### WHAT YOU HAVE TO DO
Lines from the line with "rw [← Finset.sum_filter, filter_lt_Icc_eq_Ioc, Finset.mul_sum]" to the line with "The inner range" in the entries below, and only those, must be output exactly, with both ends included.

### INPUT DATA

import Mathlib
import Literature.NumberTheory.Sieve.CoprimeSquarefreeSums
import Literature.NumberTheory.Sieve.AsymptoticSieveForPrimesS2
import Summits.Parity.GeneralizedHardyLittlewood.Theses.LiouvilleShiftedTables

/-!
# `PairsFromMAvg`, part 5: opening `Λ = μ ⋆ log` in `∑_{n ≤ N} Λ(n) Λ(n+h)` and splitting at `m ≤ M₀`

Route `LiouvilleShiftedTables` (Parity / GeneralizedHardyLittlewood), support item stmt-Parity-14275
(`PairsFromMAvg`). Bombieri's level-1 decomposition: with `F(d, m) = μ(d) log m · Λ(dm + h)`,

  `∑_{n ≤ N} Λ(n)Λ(n+h) = ∑_{dm ≤ N} F(d,m) = P₁ + P₂`,
  `P₁ = ∑_{m ≤ M₀} log m ∑_{d ≤ N/m} μ(d)Λ(dm+h)` (the `MAvg` expression at `x = N`, `M₀ = ⌊N^ε⌋`),
  `P₂ = ∑_{d ≤ N} μ(d) T_d`, `T_d = ∑_{M₀ < m ≤ N/d} log m Λ(dm+h)` (`T_d = 0` unless `d(M₀+1) ≤ N`).

* `sum_vonMangoldt_mul_shift_eq_add` — the split `= P₁ + P₂` (for `M₀ ≤ N`);
* `abs_smallPart_le` — `|P₁| ≤ ∑_{m ≤ M₀} log m |∑_{d ≤ N/m} μ(d)Λ(dm+h)|`;
* `largePart_eq_sum_Icc_div` — `P₂ = ∑_{d ≤ N/(M₀+1)} μ(d) T_d`.

[cite: BombieriAsymptoticSieve1976, §1; folklore]
-/

noncomputable section

open Finset Real ArithmeticFunction Filter
open scoped ArithmeticFunction.Moebius

namespace Summit.Parity.GeneralizedHardyLittlewood.Theorems.PairsFromMAvg

/-- `Λ(n)Λ(n+h)` opened: `∑_{n ≤ N} Λ(n)Λ(n+h) = ∑_{n ≤ N} ∑_{dm = n} μ(d) log m Λ(dm+h)`
(Mathlib's `moebius_mul_log_eq_vonMangoldt`). [folklore] -/
theorem sum_vonMangoldt_mul_shift_eq_sum_antidiagonal (h N : ℕ) :
    ∑ n ∈ Icc 1 N, Λ n * Λ (n + h) =
      ∑ n ∈ Icc 1 N, ∑ q ∈ n.divisorsAntidiagonal,
        (μ q.1 : ℝ) * Real.log q.2 * Λ (q.1 * q.2 + h) := by
  refine Finset.sum_congr rfl fun n _ => ?_
  have e : Λ n = ((μ : ArithmeticFunction ℝ) * ArithmeticFunction.log) n := by
    rw [moebius_mul_log_eq_vonMangoldt]
  rw [e, mul_apply, Finset.sum_mul]
  refine Finset.sum_congr rfl fun q hq => ?_
  rw [(Nat.mem_divisorsAntidiagonal.mp hq).1, intCoe_apply, log_apply]

/-- `(Icc 1 K).filter (M₀ < ·) = Ioc M₀ K`. [folklore] -/
theorem filter_lt_Icc_eq_Ioc (M₀ K : ℕ) :
    (Icc 1 K).filter (fun m => M₀ < m) = Ioc M₀ K := by
  ext m
  simp only [Finset.mem_filter, Finset.mem_Icc, Finset.mem_Ioc]
  omega

/-- `(Icc 1 N).filter (· ≤ M₀) = Icc 1 M₀` for `M₀ ≤ N`. [folklore] -/
theorem filter_le_Icc_eq_Icc {M₀ N : ℕ} (hM : M₀ ≤ N) :
    (Icc 1 N).filter (fun m => m ≤ M₀) = Icc 1 M₀ := by
  ext m
  simp only [Finset.mem_filter, Finset.mem_Icc]
  omega

/-- **The level-1 split** (`M₀ ≤ N`):
`∑_{n ≤ N} Λ(n)Λ(n+h) = ∑_{m ≤ M₀} log m ∑_{d ≤ N/m} μ(d)Λ(dm+h) + ∑_{d ≤ N} μ(d) ∑_{M₀ < m ≤ N/d} log m Λ(dm+h)`.
[cite: BombieriAsymptoticSieve1976, §1] -/
theorem sum_vonMangoldt_mul_shift_eq_add (h : ℕ) {M₀ N : ℕ} (hM : M₀ ≤ N) :
    ∑ n ∈ Icc 1 N, Λ n * Λ (n + h) =
      ∑ m ∈ Icc 1 M₀, Real.log m * ∑ d ∈ Icc 1 (N / m), (μ d : ℝ) * Λ (d * m + h) +
      ∑ d ∈ Icc 1 N, (μ d : ℝ) * ∑ m ∈ Ioc M₀ (N / d), Real.log m * Λ (d * m + h) := by
  classical
  set F : ℕ → ℕ → ℝ := fun d m => (μ d : ℝ) * Real.log m * Λ (d * m + h) with hF
  rw [sum_vonMangoldt_mul_shift_eq_sum_antidiagonal]
  have hsplit : ∀ n ∈ Icc 1 N, ∑ q ∈ n.divisorsAntidiagonal, F q.1 q.2 =
      ∑ q ∈ n.divisorsAntidiagonal, (if q.2 ≤ M₀ then F q.1 q.2 else 0) +
      ∑ q ∈ n.divisorsAntidiagonal, (if M₀ < q.2 then F q.1 q.2 else 0) := by
    intro n _
    rw [← Finset.sum_add_distrib]
    refine Finset.sum_congr rfl fun q _ => ?_
    by_cases hq : q.2 ≤ M₀
    · rw [if_pos hq, if_neg (not_lt.mpr hq), add_zero]
    · rw [if_neg hq, if_pos (not_le.mp hq), zero_add]
  rw [Finset.sum_congr rfl hsplit, Finset.sum_add_distrib]
  congr 1
  · -- the small part, summed by `m`
    rw [Literature.NumberTheory.Sieve.sum_Icc_sum_divisorsAntidiagonal_eq
      (fun q : ℕ × ℕ => if q.2 ≤ M₀ then F q.1 q.2 else 0) N]
    simp only []
    rw [← filter_le_Icc_eq_Icc hM, Finset.sum_filter]
    refine Finset.sum_congr rfl fun m _ => ?_
    split_ifs with hm
    · rw [Finset.mul_sum]
      refine Finset.sum_congr rfl fun d _ => ?_
      simp only [hF]; ring
    · simp
  · -- the large part, summed by `d`
    rw [Literature.NumberTheory.Sieve.SquarefreeSums.sum_Icc_sum_divisorsAntidiagonal
      (fun d m => if M₀ < m then F d m else 0) N]
    refine Finset.sum_congr rfl fun d _ => ?_
    rw [← Finset.sum_filter, filter_lt_Icc_eq_Ioc, Finset.mul_sum]
    refine Finset.sum_congr rfl fun m _ => ?_
    simp only [hF]; ring

/-- `|P₁| ≤ ∑_{m ≤ M₀} log m |∑_{d ≤ N/m} μ(d)Λ(dm+h)|` (the `MAvg` expression). [folklore] -/
theorem abs_smallPart_le (h M₀ N : ℕ) :
    |∑ m ∈ Icc 1 M₀, Real.log m * ∑ d ∈ Icc 1 (N / m), (μ d : ℝ) * Λ (d * m + h)| ≤
      ∑ m ∈ Icc 1 M₀, Real.log m * |∑ d ∈ Icc 1 (N / m), (μ d : ℝ) * Λ (d * m + h)| := by
  refine (abs_sum_le_sum_abs _ _).trans (le_of_eq (Finset.sum_congr rfl fun m hm => ?_))
  rw [abs_mul, abs_of_nonneg (Real.log_nonneg (by exact_mod_cast (Finset.mem_Icc.mp hm).1))]

/-- The inner range `M₀ < m ≤ N/d` is empty unless `d ≤ N/(M₀+1)`. [folklore] -/
theorem Ioc_div_eq_empty {M₀ N d : ℕ} (hd : N / (M₀ + 1) < d) : Ioc M₀ (N / d) = ∅ := by
  have hd0 : 0 < d := lt_of_le_of_lt (Nat.zero_le _) hd
  have h1 : N < d * (M₀ + 1) := (Nat.div_lt_iff_lt_mul (Nat.succ_pos M₀)).mp hd
  have h2 : N / d < M₀ + 1 :=
    (Nat.div_lt_iff_lt_mul hd0).mpr (by rw [mul_comm] at h1; exact h1)
  rw [Finset.Ioc_eq_empty_iff, not_lt]
  exact Nat.lt_succ_iff.mp h2

/-- `P₂ = ∑_{d ≤ N/(M₀+1)} μ(d) T_d`: the moduli `d > N/(M₀+1)` contribute nothing. [folklore] -/
theorem largePart_eq_sum_Icc_div (h M₀ N : ℕ) :
    ∑ d ∈ Icc 1 N, (μ d : ℝ) * ∑ m ∈ Ioc M₀ (N / d), Real.log m * Λ (d * m + h) =
      ∑ d ∈ Icc 1 (N / (M₀ + 1)), (μ d : ℝ) * ∑ m ∈ Ioc M₀ (N / d), Real.log m * Λ (d * m + h) := by
  refine (Finset.sum_subset (Finset.Icc_subset_Icc le_rfl (Nat.div_le_self _ _)) ?_).symm
  intro d hd hd'
  have hlt : N / (M₀ + 1) < d := by
    rw [Finset.mem_Icc] at hd hd'
    omega
  rw [Ioc_div_eq_empty hlt, Finset.sum_empty, mul_zero]

end Summit.Parity.GeneralizedHardyLittlewood.Theorems.PairsFromMAvg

### RESPONSE TO THE EXERCISE
    rw [← Finset.sum_filter, filter_lt_Icc_eq_Ioc, Finset.mul_sum]
    refine Finset.sum_congr rfl fun m _ => ?_
    simp only [hF]; ring

/-- `|P₁| ≤ ∑_{m ≤ M₀} log m |∑_{d ≤ N/m} μ(d)Λ(dm+h)|` (the `MAvg` expression). [folklore] -/
theorem abs_smallPart_le (h M₀ N : ℕ) :
    |∑ m ∈ Icc 1 M₀, Real.log m * ∑ d ∈ Icc 1 (N / m), (μ d : ℝ) * Λ (d * m + h)| ≤
      ∑ m ∈ Icc 1 M₀, Real.log m * |∑ d ∈ Icc 1 (N / m), (μ d : ℝ) * Λ (d * m + h)| := by
  refine (abs_sum_le_sum_abs _ _).trans (le_of_eq (Finset.sum_congr rfl fun m hm => ?_))
  rw [abs_mul, abs_of_nonneg (Real.log_nonneg (by exact_mod_cast (Finset.mem_Icc.mp hm).1))]

/-- The inner range `M₀ < m ≤ N/d` is empty unless `d ≤ N/(M₀+1)`. [folklore] -/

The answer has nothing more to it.